他的脑海中忽然浮现出一句偈语:“一眼万年,万载空悠;一梦千古,亿兆星河。此生无缘未了因,他生缘会更难期。”
此生无缘,来生也未必有缘。
晶莹的脸上,晶莹的眼睛,却不该是这样狡黠的表情,失之毫厘谬以千里。
弗夜忽然觉得有点儿头痛,抬手刚扶额,心却微微沉了下去,不明所以。仿佛思念,来路不明。念去去,下落不明。
转念的一瞬,恍若隔世。
弗夜微微像她侧了侧眸,没脾气地笑道:“南柯一梦吗?你还打算在这里面学点儿技能?”
祇霜仍跳起来,拽了他的袖子,恳请道:“不然呢?千载难逢的良机啊。”
弗夜道:“你就不怕,你的心力脑力,都被用干用尽透支了?”
祇霜甩了甩手,一脸无所谓地道:“到时候吃点儿好的,补补就好了。不然跟你似的,天天在这儿参禅吗?”
弗夜道:“怕只怕……”
二人走近了弗夜闭关之地,那参禅的风水宝地,只一棵老菩提,一堆篝火,并一堆乱石……而已。祇霜不得不指着弗夜感慨道:“乱石残月夜,篝火异乡鬼。冷冷清清,凄凄惨惨戚戚。”
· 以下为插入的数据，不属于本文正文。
/-- **The `X = 0` locus is empty at a fractional-slope curve centre** (`b = 1`): `f = c y^ν + h`, `c` a unit, `h ∈ 𝒥_{ν+1}((y,x);(1,1))`, `ν ≥ 1`
⟹ `f ∉ 𝒥_{2ν}((y, x, z); (1, 2, 1))`.  (Both `𝒥_{2ν}((y,x,z);(1,2,1))` and `𝒥_{ν+1}((y,x);(1,1))` lie in `𝒥_{ν+1}((y,x,z);(1,2,2))`, where `c y^ν`
would be a unit monomial of weight `ν`.) [OURS · L1 W4.3 · CURVE-TIE.md §3] [cite: Matsumura1987, Thm. 16.2] -/
theorem not_mem_weightedMonomialIdeal_X_of_normalForm (hyxz : Ideal.span (Set.range ![y, x, z]) = maximalIdeal S)
    (hd : ringKrullDim S = (3 : ℕ)) {ν : ℕ} (hν : 1 ≤ ν) {f c h : S} (hc : IsUnit c)
    (hh : h ∈ weightedMonomialIdeal ![y, x] ![1, 1] (1 * ν + 1)) (hf : f = c * y ^ ν + h) :
    f ∉ weightedMonomialIdeal ![y, x, z] ![1, 2, 1] (2 * ν) := by
  intro hmem
  have hw : ∀ i, 0 < (![1, 2, 2] : Fin 3 → ℕ) i := by
    intro i; fin_cases i <;> simp
  set J := weightedMonomialIdeal ![y, x, z] ![1, 2, 2] with hJ
  have hy : y ∈ J 1 := Ideal.subset_span ⟨![1, 0, 0], by simp [Fin.sum_univ_three], by simp [Fin.prod_univ_three]⟩
  have hx : x ∈ J 2 := Ideal.subset_span ⟨![0, 1, 0], by simp [Fin.sum_univ_three], by simp [Fin.prod_univ_three]⟩
  have hz : z ∈ J 2 := Ideal.subset_span ⟨![0, 0, 1], by simp [Fin.sum_univ_three], by simp [Fin.prod_univ_three]⟩
  -- `𝒥_{2ν}((y,x,z);(1,2,1)) ≤ J (2ν) ≤ J (ν+1)`
  have h1 : weightedMonomialIdeal ![y, x, z] ![1, 2, 1] (2 * ν) ≤ J (ν + 1) := by
    refine (weightedMonomialIdeal_le_of_forall_mem_of_mul_le J (weightedMonomialIdeal_zero _ _) (weightedMonomialIdeal_mul_le _ _)
      (weightedMonomialIdeal_antitone _ _) ![y, x, z] ![1, 2, 1] (fun i => ?_) (2 * ν)).trans
      (weightedMonomialIdeal_antitone _ _ (by omega))
    fin_cases i
    · exact hy
    · exact hx
    · exact weightedMonomialIdeal_antitone _ _ (by norm_num) hz
  -- `𝒥_{ν+1}((y,x);(1,1)) ≤ J (ν+1)`
  have h2 : weightedMonomialIdeal ![y, x] ![1, 1] (1 * ν + 1) ≤ J (ν + 1) := by
    rw [one_mul]
    refine weightedMonomialIdeal_le_of_forall_mem_of_mul_le J (weightedMonomialIdeal_zero _ _) (weightedMonomialIdeal_mul_le _ _)
      (weightedMonomialIdeal_antitone _ _) ![y, x] ![1, 1] (fun i => ?_) (ν + 1)
    fin_cases i
    · exact hy
    · exact weightedMonomialIdeal_antitone _ _ (by norm_num) hx
  have hkey : c * y ^ ν ∈ J (ν + 1) := by
    have heq : c * y ^ ν = f - h := by rw [hf]; ring
    rw [heq]
    exact Ideal.sub_mem _ (h1 hmem) (h2 hh)
  have hmon : c * (![y, x, z] : Fin 3 → S) 0 ^ ν ∈
      weightedMonomialIdeal ![y, x, z] ![1, 2, 2] ((![1, 2, 2] : Fin 3 → ℕ) 0 * ν + 1) := by
    simpa [hJ] using hkey
  have hcl := mem_maximalIdeal_of_monomial_mem ![y, x, z] hyxz hd ![1, 2, 2] hw 0 ν hmon
  exact (mem_maximalIdeal _).mp hcl hc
祇霜是累趴下了,赶紧一屁股坐靠着菩提根儿闭目休息。稚嫩的脸颊边几缕发丝随风轻柔描眉拂面,平添几分淘气,似误落凡世沾染了丝丝尘缘的天孙,美得不似烟火人间。
——静如死寂的虚空里,篝火爆发出一记“哔剥”的响声。弗夜眉宇紧蹙,面色愈加阴郁。【PS前面说到大漠声音的时候说了,篝火没有声音。】
祇霜抓了抓耳发,嘟囔道:“你不要放屁啊!”声音软糯,带着鼻音,听起来特别娇憨。
弗夜竟若无其事地微微嗯了一声,只是大漠鸣沙声盖过了这一切。而他的思绪更是早已系在别处,他凝视着这千百年来,亘古沉默的夜空。微微闭上眼,果然,天太黑了,不是那种,你闭上眼睛的那种黑。
幽冷的篝火照在他身上,如给他涂了一身金装。温美清俊的侧脸略带憔悴,显得更加冷峻,犹如高高在上的明月,无上的威仪凌厉从身上散发出来。
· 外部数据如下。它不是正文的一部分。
import Summits.ABC.IUTFork.Thm311RealIsmDHMoverCriterion
import HarnessLib

/-!
# [IUTchIII] Cor. 3.12, (Ind2) at one factor: Dupuy–Hilado's `Real.ismDH` is TRANSITIVE on primitive vectors of the
# log-shell, and the (Ind2)-orbit of any compact region additively generates exactly a `p^k·log_p(𝒪_v^×)`

PROOF-ONLY file (abc-iut cell, WAVE-5 seat abc-iut-w5-d180, gen 4); TAKES NO SIDE on [IUTchIII] Cor. 3.12.  The
one-factor «hull LOWER bound via explicit lattice movers» asked for on HOME/STATUS (abc-iut-w4-d094 08:41:43Z (iii);
abc-iut-c312-3 08:51:10Z MATH NOTE steps (i)–(iii)), read through the dictionary of `Thm311RealIsmDHMoverCriterion`
(`Real.ismDH logv (inr v)` ↔ `Aut_{ℚ_p}(K_v : log_p(𝒪_v^×))`) from this seat's lineage file `LatticeAutOrbits`
(Weil *BNT* II §2: lattice automorphisms act transitively on primitive vectors; the orbit of a content-`c` region
generates `c·Λ`) and `LatticeAutStableSubgroups` (every compact subgroup has a content):

* `exists_mem_ismDH_apply_eq_of_primitive` — for `x, y ∈ c·log_p(𝒪_v^×)` both OUTSIDE `p·c·log_p(𝒪_v^×)` (primitive
  vectors of the lattice `c·log_p(𝒪_v^×)`, e.g. of the log-shell `I_v`, `c = (p^*)⁻¹`) there is `g ∈ Real.ismDH logv (inr v)`
  with `g x = y`;
* `exists_closure_iUnion_ismDH_image_eq` — for every compact additive subgroup `M ≠ 0` of `K_v` (e.g. a ball `t·𝒪_v`,
  `exists_closure_iUnion_ismDH_image_closedBall_eq`) there is `k ∈ ℤ` with `M ⊆ p^k·log_p(𝒪_v^×)` and
  `closure (⋃_{g ∈ (Ind2)} g(M)) = p^k·log_p(𝒪_v^×)` EXACTLY: the additive span of the (Ind2)-orbit of a region depends
  on the region only through its content in the lattice `log_p(𝒪_v^×)`.

[cite: DupuyHilado2025, §4.9] [cite: WeilBNT1967, Ch. II §2, Th. 1–2] [cite: Cassels1997, Ch. I §2, Th. I Cor. 3]
[claim: Mochizuki2012, status: disputed] for every [IUTchIII] locution.  Nothing here computes a hull of the
(j+1)-fold tensor packet (that transport is abc-iut-c312-5's); nothing asserts or refutes Cor. 3.12.
-/

noncomputable section

open Set Metric NumberField IsDedekindDomain
open scoped Pointwise

namespace Summit.ABC.IUTFork.Thm311.Real

open Cor312Vol Literature.IUT.LogThetaLattice Literature.IUT.LogVolume Literature.NumberTheory.NumberFields
open Literature.NumberTheory.GaloisRepresentations.Ultrametric

variable {F : Type} [Field F] [NumberField F] {p : ℕ} [hp : Fact p.Prime]
variable {logv : PadicLogs F} (hlog : LogvAnalyticAt p logv)
variable (v : HeightOneSpectrum (𝓞 F)) (hv : ((p : ℕ) : 𝓞 F) ∈ v.asIdeal)

include hlog

/-! ## 1. The (Ind2)-orbit and the lattice-automorphism orbit are the same family of sets -/

/-- The family of (Ind2)-images of a region IS the family of its images under the lattice automorphisms of
`log_p(𝒪_v^×)` (dictionary of `Thm311RealIsmDHMoverCriterion`). [cite: DupuyHilado2025, §4.9] -/
theorem iUnion_ismDH_image_eq_iUnion_latticeAut_image {n : ℕ}
    (B : Module.Basis (Fin n) ℚ_[p] (RescaledCompletion F p v hv))
    (hΛ : (logUnits (RescaledCompletion F p v hv) : Set (RescaledCompletion F p v hv)) =
      (PadicModule.basisLattice p B : Set (RescaledCompletion F p v hv)))
    (M : Set (RescaledCompletion F p v hv)) :
    (⋃ g ∈ ismDH logv (.inr v), (fun a => toR p v hv (g (ofR p v hv a))) '' M) =
      ⋃ φ ∈ latticeAut ℚ_[p] (PadicModule.basisLattice p B).toIntSubmodule,
        (φ : RescaledCompletion F p v hv ≃ₗ[ℚ_[p]] RescaledCompletion F p v hv) '' M := by
  ext z
  simp only [Set.mem_iUnion]
  constructor
  · rintro ⟨g, hg, hz⟩
    obtain ⟨φ, hφ, hφg⟩ := exists_mem_latticeAut_of_mem_ismDH hlog B hΛ hg
    refine ⟨φ, hφ, ?_⟩
    have hfun : (fun a => toR p v hv (g (ofR p v hv a))) = φ := (funext hφg).symm
    rwa [hfun] at hz
  · rintro ⟨φ, hφ, hz⟩
    obtain ⟨g, hg, hgφ⟩ := exists_mem_ismDH_of_mem_latticeAut hlog B hΛ hφ
    refine ⟨g, hg, ?_⟩
    have hfun : (fun a => toR p v hv (g (ofR p v hv a))) = φ := funext hgφ
    rwa [hfun]

/-! ## 2. Transitivity on primitive vectors -/

/-- **DH's (Ind2) is transitive on the primitive vectors of `c·log_p(𝒪_v^×)`** (`c ≠ 0`; e.g. `c = (p^*)⁻¹`: the
log-shell `I_v`): for `x, y ∈ c·log_p(𝒪_v^×)` both outside `p·c·log_p(𝒪_v^×)` some `g ∈ Real.ismDH logv (inr v)` maps
`x` to `y` (Weil II §2 Th. 1 «a primitive point may be taken as part of a basis», tree `exists_latticeAut_map_eq`).
[cite: WeilBNT1967, Ch. II §2, Th. 1] [cite: Cassels1997, Ch. I §2, Th. I Cor. 3] [cite: DupuyHilado2025, §4.9] -/
theorem exists_mem_ismDH_apply_eq_of_primitive {c : ℚ_[p]} {x y : RescaledCompletion F p v hv}
    (hx : x ∈ c • (logUnits (RescaledCompletion F p v hv) : Set (RescaledCompletion F p v hv)))
    (hxp : x ∉ ((p : ℚ_[p]) * c) • (logUnits (RescaledCompletion F p v hv) : Set (RescaledCompletion F p v hv)))
    (hy : y ∈ c • (logUnits (RescaledCompletion F p v hv) : Set (RescaledCompletion F p v hv)))
    (hyp : y ∉ ((p : ℚ_[p]) * c) • (logUnits (RescaledCompletion F p v hv) : Set (RescaledCompletion F p v hv))) :
    ∃ g ∈ ismDH logv (.inr v), toR p v hv (g (ofR p v hv x)) = y := by
  set K := RescaledCompletion F p v hv
  obtain ⟨n, hn, B, hΛ⟩ := exists_basis_coe_logUnits_eq (p := p) v hv
  rw [hΛ] at hx hy hxp hyp
  -- descale: `x = c • x₁`, `y = c • y₁` with `x₁, y₁ ∈ Λ ∖ p·Λ` primitive
  obtain ⟨x₁, hx₁, rfl⟩ := hx
  obtain ⟨y₁, hy₁, rfl⟩ := hy
  have hprim : ∀ {w : K}, w ∈ (PadicModule.basisLattice p B : Set K) →
      c • w ∉ ((p : ℚ_[p]) * c) • (PadicModule.basisLattice p B : Set K) → ∃ i, ‖B.repr w i‖ = 1 := by
    intro w hw hwp
    refine (PadicModule.primitive_iff_not_mem_p_smul p B hw).2 fun hmem => hwp ?_
    obtain ⟨u, hu, hwu⟩ := hmem
    refine ⟨u, hu, ?_⟩
    show ((p : ℚ_[p]) * c) • u = c • w
    rw [mul_comm, mul_smul, show (p : ℚ_[p]) • u = w from hwu]
  obtain ⟨i, hi⟩ := hprim hx₁ hxp
  obtain ⟨j, hj⟩ := hprim hy₁ hyp
  obtain ⟨φ, hφ, hφxy⟩ := PadicModule.exists_latticeAut_map_eq p B hx₁ hy₁ hi hj
  obtain ⟨g, hg, hgφ⟩ := exists_mem_ismDH_of_mem_latticeAut hlog B hΛ hφ
  refine ⟨g, hg, ?_⟩
  rw [hgφ, LinearEquiv.map_smul, hφxy]

/-! ## 3. The additive span of the (Ind2)-orbit of a compact region -/

/-- **The (Ind2)-orbit of a compact subgroup `M ≠ 0` additively generates EXACTLY `p^k·log_p(𝒪_v^×)`** for the
content `k` of `M` (`M ⊆ p^k·log_p(𝒪_v^×)`, and `M` contains a vector of content exactly `p^k`): the one-factor
hull LOWER bound by explicit lattice movers. [cite: WeilBNT1967, Ch. II §2, Th. 1–2] [cite: DupuyHilado2025, §4.9] -/
theorem exists_closure_iUnion_ismDH_image_eq (M : AddSubgroup (RescaledCompletion F p v hv))
    (hMc : IsCompact (M : Set (RescaledCompletion F p v hv))) (hM0 : ∃ y ∈ M, y ≠ 0) :
    ∃ k : ℤ, (M : Set (RescaledCompletion F p v hv)) ⊆
        ((p : ℚ_[p]) ^ k) • (logUnits (RescaledCompletion F p v hv) : Set (RescaledCompletion F p v hv)) ∧
      (AddSubgroup.closure (⋃ g ∈ ismDH logv (.inr v),
          (fun a => toR p v hv (g (ofR p v hv a))) '' (M : Set (RescaledCompletion F p v hv))) :
        Set (RescaledCompletion F p v hv)) =
        ((p : ℚ_[p]) ^ k) • (logUnits (RescaledCompletion F p v hv) : Set (RescaledCompletion F p v hv)) := by
  obtain ⟨n, hn, B, hΛ⟩ := exists_basis_coe_logUnits_eq (p := p) v hv
  obtain ⟨c, x₀, i, hc0, hx₀, hi, hxM, hM⟩ := PadicModule.exists_content_of_isCompact p B M hMc hM0
  obtain ⟨k, hk⟩ := PadicModule.exists_smul_basisLattice_eq_zpow_smul p B hc0
  refine ⟨k, ?_, ?_⟩
  · rw [hΛ, ← hk]; exact hM
  · rw [iUnion_ismDH_image_eq_iUnion_latticeAut_image hlog v hv B hΛ, hΛ, ← hk]
    exact PadicModule.coe_closure_iUnion_image_eq p B hx₀ hi hxM hM

/-- **Ball form**: the (Ind2)-orbit of `t·𝒪_v = {‖y‖ ≤ ‖t‖}` (`t ≠ 0`) additively generates exactly some
`p^k·log_p(𝒪_v^×) ⊇ t·𝒪_v`. [cite: WeilBNT1967, Ch. II §2, Th. 1–2] [cite: DupuyHilado2025, §4.9] -/
theorem exists_closure_iUnion_ismDH_image_closedBall_eq {t : RescaledCompletion F p v hv} (ht : t ≠ 0) :
    ∃ k : ℤ, closedBall (0 : RescaledCompletion F p v hv) ‖t‖ ⊆
        ((p : ℚ_[p]) ^ k) • (logUnits (RescaledCompletion F p v hv) : Set (RescaledCompletion F p v hv)) ∧
      (AddSubgroup.closure (⋃ g ∈ ismDH logv (.inr v),
          (fun a => toR p v hv (g (ofR p v hv a))) '' closedBall (0 : RescaledCompletion F p v hv) ‖t‖) :
        Set (RescaledCompletion F p v hv)) =
        ((p : ℚ_[p]) ^ k) • (logUnits (RescaledCompletion F p v hv) : Set (RescaledCompletion F p v hv)) := by
  have hr : 0 < ‖t‖ := norm_pos_iff.2 ht
  have hM : (((IsUltrametricDist.closedBall_openAddSubgroup (RescaledCompletion F p v hv) hr :
      OpenAddSubgroup (RescaledCompletion F p v hv)) : AddSubgroup (RescaledCompletion F p v hv)) :
        Set (RescaledCompletion F p v hv)) = closedBall 0 ‖t‖ := rfl
  have h := exists_closure_iUnion_ismDH_image_eq hlog v hv
    ((IsUltrametricDist.closedBall_openAddSubgroup (RescaledCompletion F p v hv) hr :
      OpenAddSubgroup (RescaledCompletion F p v hv)) : AddSubgroup (RescaledCompletion F p v hv))
    (hM ▸ isCompact_closedBall (0 : RescaledCompletion F p v hv) ‖t‖)
    ⟨t, by
      show t ∈ closedBall (0 : RescaledCompletion F p v hv) ‖t‖
      exact mem_closedBall_zero_iff.2 le_rfl, ht⟩
  rw [hM] at h
  exact h

end Summit.ABC.IUTFork.Thm311.Real

end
他的眸光忽闪一下,眼神中有一种难以掩饰的爱憎分明的执拗之色。唇边微微勾起一抹淡淡的讽刺,他能清楚地感觉到,自己正滑入一场难以自持的噩梦中去。仿佛还活着人,被人割开了手腕放血,滴答滴答滴答,可以听着这些声音,也能感受到生命的流逝。